Mais de 120 mil deslocados e colapso no financiamento humanitário ameaçam vidas no norte do país

A situação humanitária no norte de Moçambique atingiu um ponto crítico, com mais de 120 mil pessoas forçadas a abandonar as suas casas devido à intensificação da violência. Organizações humanitárias alertam que a crise está a ser severamente afetada por um colapso no financiamento, colocando em risco a vida de milhares de moçambicanos, especialmente crianças.

Aumento da Violência e Deslocamento Massivo
Desde meados de Novembro, a escalada de ataques por grupos armados não estatais tem provocado um novo e massivo fluxo de deslocados. O relatório mais recente do OCHA da ONU, de Dezembro de 2025, confirma que 107.784 pessoas foram deslocadas nas províncias de Nampula e Cabo Delgado. Esta onda de violência é particularmente devastadora para os mais jovens, com mais de 55.000 crianças a serem deslocadas apenas nas últimas duas semanas.

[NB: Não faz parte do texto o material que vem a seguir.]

import Summits.HodgeConjecture.HodgeConjecture.Theses.IncidenceNodePeeling
import Literature.AlgebraicGeometry.HodgeTheory.ComplexConjugationHolds

/-!
# Route IncidenceNodePeeling — `HodgeModels` (shared support item stmt-HodgeConjecture-1943), `IncidenceNodePeeling` copy

The support item `HodgeModels` — `∀ n X, Literature.AlgebraicGeometry.HodgeTheory.nonempty_hodgeModel n X`
(every smooth projective complex variety of dimension `n` has a Hodge model: Serre's
analytification, de Rham's theorem, the Hodge decomposition of the compact Kähler manifold `X^an`) —
is one ledger item (stmt-HodgeConjecture-1943) wanted with the identical statement by nine routes of
the summit.  This file records the one-line proof against the `IncidenceNodePeeling` copy of the decl, so that this
route's deciding theorem can be fed `HodgeModels` by name: the named fact is discharged in the
Literature library by `Literature.AlgebraicGeometry.HodgeTheory.nonempty_hodgeModel_holds`
(`HodgeTheory/ComplexConjugationHolds`, relying on nothing unproved).  Self-contained: it imports
only this route's thesis file (route files are never imported together).
-/

noncomputable section

namespace Summit.HodgeConjecture.HodgeConjecture.Theorems

/-- **Item stmt-HodgeConjecture-1943 (`HodgeModels`), `IncidenceNodePeeling` copy**: every smooth projective
complex variety has a Hodge model — `∀ n X, nonempty_hodgeModel n X` — by the Literature discharge
`nonempty_hodgeModel_holds` (Serre GAGA §2: analytification; de Rham; Voisin (2002) §6.1.3
Prop. 6.11: Hodge decomposition of compact Kähler manifolds).  The type is literally the route decl
`Summit.HodgeConjecture.HodgeConjecture.Theses.IncidenceNodePeeling.HodgeModels`.
[cite: SerreGAGA1956, §2 n°5 Prop. 2 and n°7 Prop. 6]
[cite: VoisinHodgeI2002, §3.3.2 and §6.1.3 Prop. 6.11] -/
theorem incidenceNodePeeling_hodgeModels_proof :
    Summit.HodgeConjecture.HodgeConjecture.Theses.IncidenceNodePeeling.HodgeModels := by
  unfold Summit.HodgeConjecture.HodgeConjecture.Theses.IncidenceNodePeeling.HodgeModels
  exact fun n X ↦ Literature.AlgebraicGeometry.HodgeTheory.nonempty_hodgeModel_holds

end Summit.HodgeConjecture.HodgeConjecture.Theorems

end
import Mathlib
import HarnessLib
import Summits.HubbardSuperconductivity.HubbardSuperconductivity.Theorems.KLProgrammeKLRegimeEngineScaleZeroKernelNormsWt
import Summits.HubbardSuperconductivity.HubbardSuperconductivity.Theorems.KLProgrammeKLRegimeEngineKernelNormsWt4

/-!
# Route `KLProgramme` — crux K3 ENGINE (stmt-HubbardSuperconductivity-20437 `KLRegimeEngineV17F2`), stub (b): the blocked-tower bookkeeping,
# part 15 — PARITY at every scale (odd degrees carry nothing) and the LAW-UNITS fit into `klWtBudget` (E1 lead r2d-p2 g8)

Two pieces of glue every model-side instantiation of the tower needs and nobody should re-derive:

* §1 PARITY.  `klEffectiveAction_eq_effAction_map` — at EVERY scale `j` and every cutoff unit `e₀`, the scale-`j` action at the frame `K` IS one Gaussian step of
  the substituted grid vertex: `𝒱_j[K] = effAction C^K_{>Λ_j} (map S (V_N + 𝒩_{K,N}))` (the cumulative definition, `N = 4M`; the scale-`0` case is p3's
  `klEffectiveAction_zero_eq_effAction_map`); hence `klEffectiveAction_mem_evenPart` (the action is EVEN at every scale, no partition-function hypothesis),
  `map_sectorAnalysis_klEffectiveAction_mem_evenPart` (so is its analysis in ANY family), **`klWtPinnedSum_eq_zero_of_odd`** (odd degrees carry nothing at every
  scale) and **`kernelNormsWt4_of_even`** — `KernelNormsWt4 N … K j` follows from the bounds in the EVEN degrees `2p ≠ 2` alone once `0 ≤ N m` at odd `m`
  (so the tower, which lives in even degrees, closes conjunct 2's weighted clause without an odd-degree case).
* §2 UNITS.  The tower's born/measured profiles are in LAW UNITS: degree `2p` at level `j` carries `2^{(3p−5)j}`, the dimensionless profile is `A·λ^{p−1}·Q^p` with
  `λ = Bλ·ε_j` (E1-TOWER-BLOCKED §4/§9; `klWtBudget_two_mul_of_two_le`).  **`law_mul_units_le_klWtBudget`** — if `A·Q ≤ CE` and `Bλ·Q ≤ CE` then
  `A·(Bλ·ε_j)^{p−1}·Q^p·2^{(3p−5)j} ≤ klWtBudget P Qc U j (2p)` for every `p ≥ 2` with `Qc.CE = CE`… stated for an arbitrary package `Qc` with `CE ≤ Qc.CE`;
  `law_mul_units_le_levels` — the same with the levels gain `(2^{−j})^{e}` on both sides.  Pure real arithmetic: the two constants `A·Q` and `Bλ·Q` are what the
  public constant `CE_pub` must dominate (memo §4: `CE ≥ B·Q·c₂·E·8^d…`).

Nothing about the model's sizes is asserted; nothing asserts superconductivity.
References: BGM 2006 §2.3 (2.17)–(2.23), §2.8 (2.83) [cite: BenfattoGiulianiMastropietro2006].
-/

noncomputable section

namespace Summit.HubbardSuperconductivity.HubbardSuperconductivity.Theorems.EngineV8

set_option linter.dupNamespace false -- summit = problem name (single-conjunct summit), D-0017

open Real Finset Literature.MathematicalPhysics.QuantumLattice Literature.Probability.LatticeModels
open Literature.MathematicalPhysics.QuantumLattice.GrassmannAlgebra
open Summit.HubbardSuperconductivity.HubbardSuperconductivity.Theorems.KLRegimeSplit
open Summit.HubbardSuperconductivity.HubbardSuperconductivity.Theorems.KLProgrammeLegKernels

variable {L M : ℕ} [NeZero L]

/-! ## §1 Parity at every scale -/

/-- **`𝒱_j[K] = effAction C^K_{>Λ_j} (map S (V_N + 𝒩_{K,N}))` at EVERY scale `j` and cutoff unit `e₀`** (`β ≠ 0`, `N = 4M`): the scale-`j` action of the KL programme
at the frame `K` is one Gaussian step, with the infrared-cut covariance above `Λ_j = klScale e₀ j`, of the grid vertex pushed forward by the grid substitution
(the `j = 0` case is `klEffectiveAction_zero_eq_effAction_map`). -/
theorem klEffectiveAction_eq_effAction_map [NeZero M] {β : ℝ} (hβ : β ≠ 0) (U μ : ℝ) (K : TrigPolyC4v) (e₀ : ℝ) (j : ℕ) :
    klEffectiveAction L M β U μ K e₀ j =
      effAction ℂ (hubbardCovAboveCT L M β μ 0 K (klScale e₀ j))
        (ExteriorAlgebra.map (Matrix.toLin' (hubbardGridSub L M β (2 * (2 * M))))
          (hubbardGridInteraction L (2 * (2 * M)) β U + hubbardGridCounterQuadratic L (2 * (2 * M)) β K)) := by
  haveI : NeZero (2 * (2 * M)) := ⟨by have := NeZero.ne M; omega⟩
  rw [klEffectiveAction, hubbardEffectiveActionCT, hubbardInteractionCT, map_add,
    map_hubbardGridSub_gridInteraction hβ U (by omega), map_hubbardGridSub_gridCounterQuadratic hβ K (by omega)]

/-- **The scale-`j` action is EVEN**, at every scale, frame and cutoff unit (`β ≠ 0`): a Gaussian step of an even, constant-free input. -/
theorem klEffectiveAction_mem_evenPart [NeZero M] {β : ℝ} (hβ : β ≠ 0) (U μ : ℝ) (K : TrigPolyC4v) (e₀ : ℝ) (j : ℕ) :
    klEffectiveAction L M β U μ K e₀ j ∈ evenPart ℂ (HubbardFieldIdx L M) := by
  haveI : NeZero (2 * (2 * M)) := ⟨by have := NeZero.ne M; omega⟩
  rw [klEffectiveAction_eq_effAction_map hβ U μ K e₀ j]
  set Vt := hubbardGridInteraction L (2 * (2 * M)) β U + hubbardGridCounterQuadratic L (2 * (2 * M)) β K with hVt
  have hVt_even : Vt ∈ evenPart ℂ (GridLeg (GridPoint L (2 * (2 * M)))) :=
    add_mem (hubbardGridInteraction_mem_evenPart β U) (hubbardGridCounterQuadratic_mem_evenPart β K)
  have hVt0 : constPart ℂ Vt = 0 := by
    rw [hVt, map_add, constPart_hubbardGridInteraction, constPart_hubbardGridCounterQuadratic, add_zero]
  have hSV : ExteriorAlgebra.map (Matrix.toLin' (hubbardGridSub L M β (2 * (2 * M)))) Vt ∈ evenPart ℂ (HubbardFieldIdx L M) :=
    mem_evenPart_iff.2 (map_mem_evenOdd_zero ℂ _ (mem_evenPart_iff.1 hVt_even))
  have hSV0 : constPart ℂ (ExteriorAlgebra.map (Matrix.toLin' (hubbardGridSub L M β (2 * (2 * M)))) Vt) = 0 := by
    rw [constPart_map, hVt0]
  exact effAction_mem_evenPart _ hSV hSV0

/-- **The analysed scale-`j` action is even in ANY family** (family index `n`, e.g. a finer level of the one-shot tower): `map (toLin' E_n) 𝒱_j[K] ∈ evenPart`. -/
theorem map_sectorAnalysis_klEffectiveAction_mem_evenPart [NeZero M] {β : ℝ} (hβ : β ≠ 0) (U μ : ℝ) (K : TrigPolyC4v) (e₀ : ℝ) (n j : ℕ) :
    ExteriorAlgebra.map (Matrix.toLin' (sectorAnalysisMatrix L M β (klAnisoFamily L M β μ K e₀ n)))
        (klEffectiveAction L M β U μ K e₀ j) ∈ evenPart ℂ (SpaceTimeIdx L M × SectorLeg (sectorCount n)) :=
  mem_evenPart_iff.2 (map_mem_evenOdd_zero ℂ _ (mem_evenPart_iff.1 (klEffectiveAction_mem_evenPart hβ U μ K e₀ j)))

/-- Differences of scale actions (the tower's INCREMENTS) are even, analysed in any family. -/
theorem map_sectorAnalysis_klEffectiveAction_sub_mem_evenPart [NeZero M] {β : ℝ} (hβ : β ≠ 0) (U μ : ℝ) (K : TrigPolyC4v) (e₀ : ℝ) (n j j' : ℕ) :
    ExteriorAlgebra.map (Matrix.toLin' (sectorAnalysisMatrix L M β (klAnisoFamily L M β μ K e₀ n)))
        (klEffectiveAction L M β U μ K e₀ j - klEffectiveAction L M β U μ K e₀ j') ∈ evenPart ℂ (SpaceTimeIdx L M × SectorLeg (sectorCount n)) := by
  rw [map_sub]
  exact sub_mem (map_sectorAnalysis_klEffectiveAction_mem_evenPart hβ U μ K e₀ n j) (map_sectorAnalysis_klEffectiveAction_mem_evenPart hβ U μ K e₀ n j')

/-- **Odd degrees carry nothing, at every scale**: `klWtPinnedSum … K j m q w = 0` for odd `m` (`β ≠ 0`). -/
theorem klWtPinnedSum_eq_zero_of_odd [NeZero M] {β : ℝ} (hβ : β ≠ 0) (U μ : ℝ) (K : TrigPolyC4v) (j : ℕ) {m : ℕ} (hm : Odd m)
    (q : Fin m) (w : SpaceTimeIdx L M × SectorLeg (sectorCount j)) : klWtPinnedSum L M β U μ K j m q w = 0 := by
  rw [klWtPinnedSum_def]
  refine mul_eq_zero_of_right _ (sum_eq_zero fun X _ => ?_)
  rw [kernel_eq_zero_of_mem_evenPart_of_odd ℂ (map_sectorAnalysis_klEffectiveAction_mem_evenPart hβ U μ K klE0 j j) hm X, norm_zero, mul_zero]

/-- **`KernelNormsWt4` from the EVEN degrees alone**: if `klWtPinnedSum … K j m q w ≤ N m` for every EVEN `m ≠ 2` and `0 ≤ N m` at every odd `m`,
then `KernelNormsWt4 L M N β U μ K j` (`β ≠ 0`; the tower lives in even degrees). -/
theorem kernelNormsWt4_of_even [NeZero M] {β : ℝ} (hβ : β ≠ 0) {U μ : ℝ} {K : TrigPolyC4v} {j : ℕ} {N : ℕ → ℝ}
    (hodd : ∀ m : ℕ, Odd m → 0 ≤ N m)
    (heven : ∀ m : ℕ, Even m → m ≠ 2 → ∀ (q : Fin m) (w : SpaceTimeIdx L M × SectorLeg (sectorCount j)), klWtPinnedSum L M β U μ K j m q w ≤ N m) :
    KernelNormsWt4 L M N β U μ K j := by
  intro m hm q w
  rcases Nat.even_or_odd m with he | ho
  · exact heven m he hm q w
  · rw [klWtPinnedSum_eq_zero_of_odd hβ U μ K j ho q w]
    exact hodd m ho

/-! ## §2 Law units: the dimensionless profile fits the E1 budget -/

/-- **The law in units fits under `CE^p ε^{p−1}`**: `0 ≤ A, Q, Bλ, ε`, `A·Q ≤ CE`, `Bλ·Q ≤ CE`, `1 ≤ p` ⇒ `A·(Bλ·ε)^{p−1}·Q^p ≤ CE^p·ε^{p−1}`. -/
theorem law_le_pow_mul_pow {A Q Bl ε CE : ℝ} (hA : 0 ≤ A) (hQ : 0 ≤ Q) (hBl : 0 ≤ Bl) (hε : 0 ≤ ε) (hAQ : A * Q ≤ CE) (hBQ : Bl * Q ≤ CE)
    {p : ℕ} (hp : 1 ≤ p) : A * (Bl * ε) ^ (p - 1) * Q ^ p ≤ CE ^ p * ε ^ (p - 1) := by
  have hCE : 0 ≤ CE := (mul_nonneg hA hQ).trans hAQ
  obtain ⟨r, rfl⟩ : ∃ r, p = r + 1 := ⟨p - 1, by omega⟩
  simp only [Nat.add_sub_cancel]
  calc A * (Bl * ε) ^ r * Q ^ (r + 1) = (A * Q) * (Bl * Q) ^ r * ε ^ r := by ring
    _ ≤ CE * CE ^ r * ε ^ r := by gcongr
    _ = CE ^ (r + 1) * ε ^ r := by ring

/-- **THE FIT INTO `klWtBudget`**: for a package `Qc` with `CE ≤ Qc.CE` (`0 ≤ CE`), `0 ≤ P.Klam`, constants `A·Q ≤ CE`, `Bλ·Q ≤ CE` and every `p ≥ 2`, the dimensional size
`A·(Bλ·ε_j)^{p−1}·Q^p · 2^{(3p−5)j}` (dimensionless law × units, `ε_j = epsCoupling P U j`) is at most `klWtBudget P Qc U j (2p)`. -/
theorem law_mul_units_le_klWtBudget {P : SplitConsts} {Qc : EngConsts} {A Q Bl CE : ℝ} (hK : 0 ≤ P.Klam) (hA : 0 ≤ A) (hQ : 0 ≤ Q) (hBl : 0 ≤ Bl)
    (hAQ : A * Q ≤ CE) (hBQ : Bl * Q ≤ CE) (hCE : CE ≤ Qc.CE) (U : ℝ) (j : ℕ) {p : ℕ} (hp : 2 ≤ p) :
    A * (Bl * epsCoupling P U j) ^ (p - 1) * Q ^ p * (2 : ℝ) ^ ((3 * (p : ℤ) - 5) * j) ≤ klWtBudget P Qc U j (2 * p) := by
  have hε : 0 ≤ epsCoupling P U j := epsCoupling_nonneg' hK U j
  have hCE0 : 0 ≤ CE := (mul_nonneg hA hQ).trans hAQ
  rw [klWtBudget_two_mul_of_two_le P Qc U j hp]
  refine mul_le_mul_of_nonneg_right ?_ (by positivity)
  calc A * (Bl * epsCoupling P U j) ^ (p - 1) * Q ^ p ≤ CE ^ p * epsCoupling P U j ^ (p - 1) :=
        law_le_pow_mul_pow hA hQ hBl hε hAQ hBQ (by omega)
    _ ≤ Qc.CE ^ p * epsCoupling P U j ^ (p - 1) := by gcongr

/-- **The same fit with the LEVELS gain** `(2^{−j})^{e}` riding on both sides (the levels track's units): for `p ≥ 2`,
`A·(Bλ·ε_j)^{p−1}·Q^p·2^{(3p−5)j}·(2^j)^{−e}… ≤ Qc.CE^p·ε_j^{p−1}·2^{(3p−5)j}·((2^j)⁻¹)^e`. -/
theorem law_mul_units_le_levels {P : SplitConsts} {Qc : EngConsts} {A Q Bl CE : ℝ} (hK : 0 ≤ P.Klam) (hA : 0 ≤ A) (hQ : 0 ≤ Q) (hBl : 0 ≤ Bl)
    (hAQ : A * Q ≤ CE) (hBQ : Bl * Q ≤ CE) (hCE : CE ≤ Qc.CE) (U : ℝ) (j e : ℕ) {p : ℕ} (hp : 2 ≤ p) :
    A * (Bl * epsCoupling P U j) ^ (p - 1) * Q ^ p * (2 : ℝ) ^ ((3 * (p : ℤ) - 5) * j) * (((2 : ℝ) ^ j)⁻¹) ^ e ≤
      Qc.CE ^ p * epsCoupling P U j ^ (p - 1) * (2 : ℝ) ^ ((3 * (p : ℤ) - 5) * j) * (((2 : ℝ) ^ j)⁻¹) ^ e := by
  have h := law_mul_units_le_klWtBudget hK hA hQ hBl hAQ hBQ hCE U j hp (Qc := Qc)
  rw [klWtBudget_two_mul_of_two_le P Qc U j hp] at h
  exact mul_le_mul_of_nonneg_right h (by positivity)

end Summit.HubbardSuperconductivity.HubbardSuperconductivity.Theorems.EngineV8

end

Crise de Financiamento Agrava a Situação
As organizações que atuam na região descrevem a situação como uma das “emergências esquecidas e subfinanciadas do mundo”. A realidade dos números é alarmante: apenas 73 milhões de dólares americanos foram recebidos para responder à crise, quando o montante necessário é de 352 milhões de dólares americanos. Esta diferença representa uma queda de quase 55% no financiamento em comparação com 2024, deixando o Plano de Necessidades e Resposta Humanitária (HNRP) financiado em apenas 20%.
A falta de fundos está a ter consequências diretas e graves. Stocks de alimentos e kits de saúde essenciais estão a esgotar-se, forçando as organizações a redirecionar recursos que estavam originalmente destinados à próxima temporada de ciclones. Esta medida, embora necessária, está longe de ser suficiente para cobrir as necessidades crescentes.
Riscos Acrescidos para Civis Vulneráveis
A deterioração da segurança expõe os civis, em particular crianças, mulheres, raparigas e pessoas com deficiência, a riscos extremos. Estes incluem a perda total dos seus meios de subsistência, violência baseada no género, abuso sexual, separação familiar e trauma psicológico profundo. Além disso, a situação aumenta o risco de surtos de doenças como a cólera, ameaçando sobrecarregar um sistema de saúde que já é frágil na região.
Apelo Urgente à Comunidade Internacional
Perante este cenário de catástrofe humanitária, as organizações lançam um apelo veemente à comunidade internacional. “Esta é uma das crises mais subfinanciadas e negligenciadas do mundo, mas não pode ser ignorada. É necessária uma ação urgente, um compromisso renovado, um aumento imediato do financiamento e uma forte vontade política”, sublinham as organizações num comunicado.
O apelo é dirigido a doadores bilaterais e multilaterais, estados e governos para que mobilizem recursos para Moçambique. Para além da ajuda imediata, é crucial que todas as partes trabalhem em soluções políticas duradouras para alcançar a paz sustentável, estabilidade e recuperação da região norte do país.